The literature on technology transfer and development in agriculture, forestry, and coastal resources is rich with examples of the importance of resource rights. Certain programmes have failed because governments ignored resource rights, or ignored conflicts between legal resource rights and traditional or local resource systems. Other examples have shown how resource rights can affect the incentives to landowners to adopt new technologies.

If governments or others trying to introduce the technologies take into account the property relations of the land or resources affected by the technologies, they can adapt the technologies or take other measures that can ameliorate the potential disruptive social impacts of the new technologies. Better yet, technologies can be selected that are more appropriate to the particular property relations of the affected resources.

The distribution and control of property is a fundamental component of human relations: "property rights are but formal expressions of authority between persons and groups of persons." (Denman, 1978, p. 101).

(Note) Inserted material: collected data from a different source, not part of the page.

import Literature.Analysis.FunctionSpaces.TorusFourierSeries

/-!
# Smooth Fourier tails on `T³` (stub TAIL of line `Sketch`, crux stmt-AnomalousDissipation-15122)

For a smooth real vector field `f` on `T³` and any `q : ℕ` there is a constant `C ≥ 0` with
`∑ₖ ‖f̂ k‖ ≤ C` and, for every radius `L ≥ 1`, `∑_{k ∉ ball L} ‖f̂ k‖ ≤ C / L^q` (the tail is
written as the indicator-masked family over all of `ℤ³`, which is how the far-field bookkeeping
of the line consumes it).

Proof: polynomial decay of the coefficients of a smooth field,
`‖f̂ k‖ ≤ K ((1 + |k|²)^{3+q})⁻¹` (`Torus.norm_mFourierCoeff_le_of_iterate_bound` with
`Torus.exists_iterate_bound`), the elementary inequality `(1 + |k|²)^{3+q} ≥ (1 + |k|²)³ · L^q`
off the ball (`Torus.not_mem_freqBall`: `L² < |k|²`), and the lattice sum
`∑ₖ ((1 + |k|²)³)⁻¹ < ∞` (`Torus.summable_inv_one_add_freqNormSq_pow_card`).
-/

noncomputable section

set_option linter.dupNamespace false

open MeasureTheory UnitAddTorus
open scoped BigOperators

namespace Summit.AnomalousDissipation.AnomalousDissipation.Theorems.KolmogorovFloor.Response

open Literature.Analysis.FunctionSpaces

/-- **TAIL.** The Fourier coefficients of a smooth field on `T³` are summable in norm, and their
mass outside the frequency ball of radius `L ≥ 1` is at most `C / L^q`, for every `q : ℕ`, with a
constant `C = C(f, q) ≥ 0` that also bounds the full sum `∑ₖ ‖f̂ k‖`. -/
theorem fourierTail : ∀ f : UnitAddTorus (Fin 3) → EuclideanSpace ℝ (Fin 3), Torus.IsSmooth f → ∀ q : ℕ,
    ∃ C : ℝ, 0 ≤ C ∧
      Summable (fun κ : Fin 3 → ℤ => ‖mFourierCoeff (EuclideanSpace.complexify ∘ f) κ‖) ∧
      (∑' κ : Fin 3 → ℤ, ‖mFourierCoeff (EuclideanSpace.complexify ∘ f) κ‖) ≤ C ∧
      ∀ L : ℕ, 1 ≤ L →
        Summable (fun κ : Fin 3 → ℤ =>
          if κ ∈ Torus.freqBall L then (0 : ℝ) else ‖mFourierCoeff (EuclideanSpace.complexify ∘ f) κ‖) ∧
        (∑' κ : Fin 3 → ℤ,
          (if κ ∈ Torus.freqBall L then (0 : ℝ) else ‖mFourierCoeff (EuclideanSpace.complexify ∘ f) κ‖)) ≤
            C / (L : ℝ) ^ q := by
  intro f hf q
  -- polynomial decay of order `3 + q`
  obtain ⟨K, hK0, hK⟩ := Torus.exists_iterate_bound hf (Fintype.card (Fin 3) + q)
  have hdec : ∀ κ : Fin 3 → ℤ, ‖mFourierCoeff (EuclideanSpace.complexify ∘ f) κ‖ ≤
      K * ((1 + Torus.freqNormSq κ) ^ (Fintype.card (Fin 3) + q))⁻¹ :=
    fun κ => Torus.norm_mFourierCoeff_le_of_iterate_bound hf hK κ
  have hsum : Summable (fun κ : Fin 3 → ℤ => ‖mFourierCoeff (EuclideanSpace.complexify ∘ f) κ‖) :=
    Torus.summable_norm_mFourierCoeff_of_isSmooth hf
  have hlat : Summable (fun κ : Fin 3 → ℤ =>
      ((1 + Torus.freqNormSq κ) ^ Fintype.card (Fin 3))⁻¹) :=
    Torus.summable_inv_one_add_freqNormSq_pow_card
  -- the two constants: the full coefficient sum `A` and the lattice sum `S`
  set S : ℝ := ∑' κ : Fin 3 → ℤ, ((1 + Torus.freqNormSq κ) ^ Fintype.card (Fin 3))⁻¹ with hS
  set A : ℝ := ∑' κ : Fin 3 → ℤ, ‖mFourierCoeff (EuclideanSpace.complexify ∘ f) κ‖ with hA
  have hA0 : 0 ≤ A := tsum_nonneg fun κ => norm_nonneg _
  refine ⟨max A (K * S), le_max_of_le_left hA0, hsum, le_max_left _ _, fun L hL => ?_⟩
  -- the masked family and its majorant
  set g : (Fin 3 → ℤ) → ℝ := fun κ =>
    if κ ∈ Torus.freqBall L then (0 : ℝ) else ‖mFourierCoeff (EuclideanSpace.complexify ∘ f) κ‖
    with hg
  have hg0 : ∀ κ, 0 ≤ g κ := fun κ => by
    simp only [hg]
    split_ifs
    · exact le_rfl
    · exact norm_nonneg _
  have hgle : ∀ κ, g κ ≤ ‖mFourierCoeff (EuclideanSpace.complexify ∘ f) κ‖ := fun κ => by
    simp only [hg]
    split_ifs
    · exact norm_nonneg _
    · exact le_rfl
  have hgs : Summable g := Summable.of_nonneg_of_le hg0 hgle hsum
  refine ⟨hgs, ?_⟩
  have hL1 : (1 : ℝ) ≤ (L : ℝ) := by exact_mod_cast hL
  have hLq : 0 < (L : ℝ) ^ q := pow_pos (by linarith) q
  have hmaj : ∀ κ, g κ ≤
      K * ((L : ℝ) ^ q)⁻¹ * ((1 + Torus.freqNormSq κ) ^ Fintype.card (Fin 3))⁻¹ := by
    intro κ
    have hb : 0 < 1 + Torus.freqNormSq κ := by linarith [Torus.freqNormSq_nonneg κ]
    simp only [hg]
    split_ifs with hκ
    · exact mul_nonneg (mul_nonneg hK0 (inv_nonneg.2 hLq.le)) (inv_nonneg.2 (pow_nonneg hb.le _))
    · rw [Torus.not_mem_freqBall] at hκ
      have hLL : (L : ℝ) ≤ (L : ℝ) ^ 2 := by nlinarith
      have hLle : (L : ℝ) ≤ 1 + Torus.freqNormSq κ := by linarith
      calc ‖mFourierCoeff (EuclideanSpace.complexify ∘ f) κ‖
          ≤ K * ((1 + Torus.freqNormSq κ) ^ (Fintype.card (Fin 3) + q))⁻¹ := hdec κ
        _ ≤ K * (((1 + Torus.freqNormSq κ) ^ Fintype.card (Fin 3)) * (L : ℝ) ^ q)⁻¹ := by
            refine mul_le_mul_of_nonneg_left (inv_anti₀ (mul_pos (pow_pos hb _) hLq) ?_) hK0
            rw [pow_add]
            exact mul_le_mul_of_nonneg_left (pow_le_pow_left₀ (by linarith) hLle q)
              (pow_nonneg hb.le _)
        _ = K * ((L : ℝ) ^ q)⁻¹ * ((1 + Torus.freqNormSq κ) ^ Fintype.card (Fin 3))⁻¹ := by
            rw [mul_inv]
            ring
  have hms : Summable (fun κ : Fin 3 → ℤ =>
      K * ((L : ℝ) ^ q)⁻¹ * ((1 + Torus.freqNormSq κ) ^ Fintype.card (Fin 3))⁻¹) :=
    hlat.mul_left _
  calc ∑' κ, g κ
      ≤ ∑' κ : Fin 3 → ℤ, K * ((L : ℝ) ^ q)⁻¹ * ((1 + Torus.freqNormSq κ) ^ Fintype.card (Fin 3))⁻¹ :=
        Summable.tsum_le_tsum hmaj hgs hms
    _ = K * S / (L : ℝ) ^ q := by
        rw [tsum_mul_left, hS]
        ring
    _ ≤ max A (K * S) / (L : ℝ) ^ q := by
        gcongr
        exact le_max_right _ _

end Summit.AnomalousDissipation.AnomalousDissipation.Theorems.KolmogorovFloor.Response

Property relations reflect the organisation of economic production and the allocation of wealth; property has traditionally been the foundation of political control and a key to social status (Agarwal, 1994).

The relation between technology transfer and property rights is multi-faceted. The adoption of a technology - by whom, and how extensive the adoption - is often contingent of the form of property relations. Forms of property rights can contribute to practices that degrade the environment (Thiesenhusen, 1991), and block the adoption of ameliorative practices or technologies.

Once a technology is adopted, the changes in production stimulated by the technology can often lead to shifts in property relations, and hence to shifts in economic and political power, from the household and local levels to the national level. If technologies are introduced that are more appropriate, more easily adopted, or otherwise appropriated by larger rather than smaller land owners, by owners rather than tenants, by men rather than women, or by one ethnic group rather than another, those introducing the technologies risk alienating and even further impoverishing already disadvantaged groups in the society (Agarwal, 1994; Carney and Watts, 1991).